The virtuosity of the filmmaking is what most people talk about when they talk about The Lady from Shanghai, and for good reason. The camera movement is electrifying (the cinematography is credited to Charles Lawton Jr.), and the compositions sizzle; get a load of the uncomfortably tight close-ups when Hayworth takes the stand in the circus-like, out-of-control courtroom sequence. And then there is the justifiably beloved carnival climax, in which Michael finds himself wandering a funhouse, ranting and raving (only semi-coherently) in the voice-over, before finding himself facing both Elsa and her husband in a hall of mirrors that serves as a pointed visual metaphor for the events of the previous 80 minutes. The visual wizardry of the sequence – reflections, eyes, superimpositions, triptychs – still dazzles.

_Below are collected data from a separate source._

import Summits.AtomisticToContinuum.Crystallization.Theorems.FrustratedLawDichotomyStrainedPatchHomEntryTable
import Summits.AtomisticToContinuum.Crystallization.Theorems.FrustratedLawDichotomyStrainedPatchHomEntryFitHcp

/-!
# CERTIFICATE BY DETERMINISTIC SEARCH: `searchOK` (the bisection tree is generated, never stored), `∃ t, treeOK …` from a passing search,
# shard glue, the native leaf-count instrument `searchLeaves`, coordinate selectors, and `(H) HomFloor m` from two SEARCH Booleans

decomp-a2c hand-1 g21 (crux `AperiodicFrustratedLawGap`, stmt-AtomisticToContinuum-27623; sequel of `…HomEntryTable`; critic rows 817 (4) / 825 / 828 (B) /
829 (A) / 834).  hand-2's `(H)` line ends in `homFloor_of_entryFitTrees : … → treeOK (entryLeafOKF μ) tF rootC rootW = true → treeOK (entryLeafOKH2 μ) tH
rootCH rootWH = true → HomFloor m` for LITERAL trees `tF`, `tH : CertTree _`, to be emitted by the census search (H-FCC-COUNT / H-HCP-COUNT).  A literal
tree of `N` leaves is ≈ `20·N` bytes of Lean source; proposals are capped at 256 KB, so beyond `N ≈ 10⁴` a literal certificate cannot even be filed.
This module removes the literal: the tree is RE-GENERATED inside Lean by a deterministic bisection search with a fixed coordinate selector, and only
ONE Boolean per family (or per shard) is asserted.

* §1 `searchOK verdict sel fuel d c w` — try the leaf verdict on the box `(c, w)`; if it fails and fuel remains, bisect coordinate `k = sel d c w`
  (exact integer halving, `w k` even) and recurse on both halves at depth `d + 1`.  ★ `exists_tree_of_searchOK : searchOK … c w = true → ∃ t,
  treeOK verdict t c w = true` (induction on fuel) — so EVERY tree theorem (`fccHalf_of_entryTree`, `hcpHalf_of_entryTree`, …) applies unchanged;
  shard glue `exists_tree_leaf` / `exists_tree_split` (assemble `∃ t` facts proved on sub-boxes, e.g. one `native_decide` per shard file);
* §2 the COUNT instrument `searchLeaves verdict sel fuel d c w : ℕ` (number of leaves of the generated tree, `0` = failure) with
  ★ `searchOK_of_searchLeaves_ne_zero` — the census's native run `#eval searchLeaves (entryLeafOKT muRec) rr9 fuel 0 rootC rootW` IS the certificate
  check (same function, zero porting), and its value is `N_β` for the budget rule of rows 817 (4)/825;
* §3 selectors: `pick order w` = the first WIDEST coordinate in a fixed order (= round robin from a cube root, and the sensible choice on shard
  boxes), `rr9` (fcc entry cube: diagonal entries first), `rr12` (hcp entry + shuffle cube);
* §4 the `(H)` instances: ★★ `fccHalf_of_entrySearch` / `hcpHalf_of_entrySearch` (generic verdict + `hver`, search on the root cube ⟹ `hfcc` / `hhcp` of
  `…HomPrunedPolar.homFloor_of_prunedBoxSums_selfAdjoint` verbatim) and ★★★ `homFloor_of_entrySearches : 2(m + e_W)SC ≤ μ →
  searchOK (entryLeafOKT μ) selF fuelF dF rootC rootW = true → searchOK (entryLeafOKH2 μ) selH fuelH dH rootCH rootWH = true → HomFloor m`
  (table checker (P4) + fit (P1) on the fcc side, hand-2's `entryLeafOKH2` on the hcp side), plus the `entryLeafOKF` twin `homFloor_of_entrySearchesF`;
* §5 kernel smoke tests on a toy verdict and on the real fcc verdict at a box the fit prune closes at depth 0.

All definitions computable; 0 sorry; standard axioms; no instances / notation / `#eval`.  `--supports stmt-AtomisticToContinuum-27623`.
-/

namespace Summit.AtomisticToContinuum.Crystallization.Theorems.FrustratedLawDichotomyStrainedPatchHomEntrySearch

open scoped BigOperators RealInnerProductSpace
open Literature.Analysis.ValidatedNumerics.Numerics
open Summit.AtomisticToContinuum.Crystallization.Theorems.ChargedEnergyGapNegative (E3)
open Summit.AtomisticToContinuum.Crystallization.Theorems.FrustratedLawDichotomySchurCut (effPot w₄₅ ω₄)
open Summit.AtomisticToContinuum.Crystallization.Theorems.FrustratedLawDichotomyAveragingRuleTightFree (TightNearCap BadNearCap)
open Summit.AtomisticToContinuum.Crystallization.Theorems.FrustratedLawDichotomyExemptAbsorption (ExemptNear)
open Summit.AtomisticToContinuum.Crystallization.Theorems.FrustratedLawDichotomyStrainedPatchHomSplit
open Summit.AtomisticToContinuum.Crystallization.Theorems.FrustratedLawDichotomyStrainedPatchHomPrunedPolar (homFloor_of_prunedBoxSums_selfAdjoint)
open Summit.AtomisticToContinuum.Crystallization.Theorems.FrustratedLawDichotomyStrainedPatchHomCertTree (CertTree treeOK)
open Summit.AtomisticToContinuum.Crystallization.Theorems.FrustratedLawDichotomyStrainedPatchHomEntryGram
open Summit.AtomisticToContinuum.Crystallization.Theorems.FrustratedLawDichotomyStrainedPatchHomEntryFit (entryLeafOKF entryLeafOKF_sound)
open Summit.AtomisticToContinuum.Crystallization.Theorems.FrustratedLawDichotomyStrainedPatchHomEntryGramHcp (rootCH rootWH hcpHalf_of_entryTree)
open Summit.AtomisticToContinuum.Crystallization.Theorems.FrustratedLawDichotomyStrainedPatchHomEntryFitHcp (entryLeafOKH2 entryLeafOKH2_sound)
open Summit.AtomisticToContinuum.Crystallization.Theorems.FrustratedLawDichotomyStrainedPatchHomEntryTable (entryLeafOKT entryLeafOKT_sound muRec)
open Literature.Barriers.AtomisticToContinuum.FlatleyTheil2015 (fccVec)

/-! ## §1. The search, and a tree from a passing search -/

/-- ★ **CERTIFICATE BY SEARCH.**  `searchOK verdict sel fuel d c w`: accept the box `(c, w)` (scaled integers, real box `|xᵢ − cᵢ/SC| ≤ wᵢ/SC`) if the
leaf verdict passes; otherwise, if `fuel` remains, bisect the coordinate `k = sel d c w` (only if `w k` is even, so the halving is exact) and accept iff
both halves are accepted with one unit of fuel less at depth `d + 1`.  The generated tree is exactly a `CertTree` run by `treeOK`. -/
def searchOK {κ : Type} [DecidableEq κ] (verdict : (κ → ℤ) → (κ → ℤ) → Bool) (sel : ℕ → (κ → ℤ) → (κ → ℤ) → κ) :
    ℕ → ℕ → (κ → ℤ) → (κ → ℤ) → Bool
  | 0, _, c, w => verdict c w
  | fuel + 1, d, c, w => verdict c w ||
      (decide (w (sel d c w) % 2 = 0) &&
        searchOK verdict sel fuel (d + 1) (Function.update c (sel d c w) (c (sel d c w) - w (sel d c w) / 2))
            (Function.update w (sel d c w) (w (sel d c w) / 2)) &&
        searchOK verdict sel fuel (d + 1) (Function.update c (sel d c w) (c (sel d c w) + w (sel d c w) / 2))
            (Function.update w (sel d c w) (w (sel d c w) / 2)))

/-- A passing leaf verdict is a one-leaf tree. [formal bookkeeping] -/
theorem exists_tree_leaf {κ : Type} [DecidableEq κ] {verdict : (κ → ℤ) → (κ → ℤ) → Bool} {c w : κ → ℤ} (h : verdict c w = true) :
    ∃ t : CertTree κ, treeOK verdict t c w = true :=
  ⟨.leaf, by simpa [treeOK] using h⟩

/-- ★ **SHARD GLUE**: trees on the two halves of an exact bisection give a tree on the box. [formal bookkeeping] -/
theorem exists_tree_split {κ : Type} [DecidableEq κ] {verdict : (κ → ℤ) → (κ → ℤ) → Bool} {c w : κ → ℤ} (k : κ) (hev : w k % 2 = 0)
    (hl : ∃ t : CertTree κ, treeOK verdict t (Function.update c k (c k - w k / 2)) (Function.update w k (w k / 2)) = true)
    (hr : ∃ t : CertTree κ, treeOK verdict t (Function.update c k (c k + w k / 2)) (Function.update w k (w k / 2)) = true) :
    ∃ t : CertTree κ, treeOK verdict t c w = true := by
  obtain ⟨tl, htl⟩ := hl
  obtain ⟨tr, htr⟩ := hr
  exact ⟨.split k tl tr, by simp [treeOK, hev, htl, htr]⟩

All of which makes Lady from Shanghai a damned fine potboiler, but the stars are what make it more. Welles is a charismatic and magnetic actor, and his work here (dodgy Irish accent aside) is no exception. But Hayworth’s performance is next- level. Elsa draws Michael in with her vulnerability, and though he tries to resist her with his world-weary cynicism, we know he’s a goner, and he knows it too. But that vulnerability is what sticks, even when Welles’s script insists it’s fraudulent, because the way Hayworth looks at Welles… well, you can’t fake that. And when he muses, in the final voice-over, that “Maybe I’ll live so long I’ll forget her” or “Maybe I’ll die trying,” there’s little doubt which way Michael – or Orson – is going to go.
“The Lady from Shanghai” is now streaming on Amazon Prime.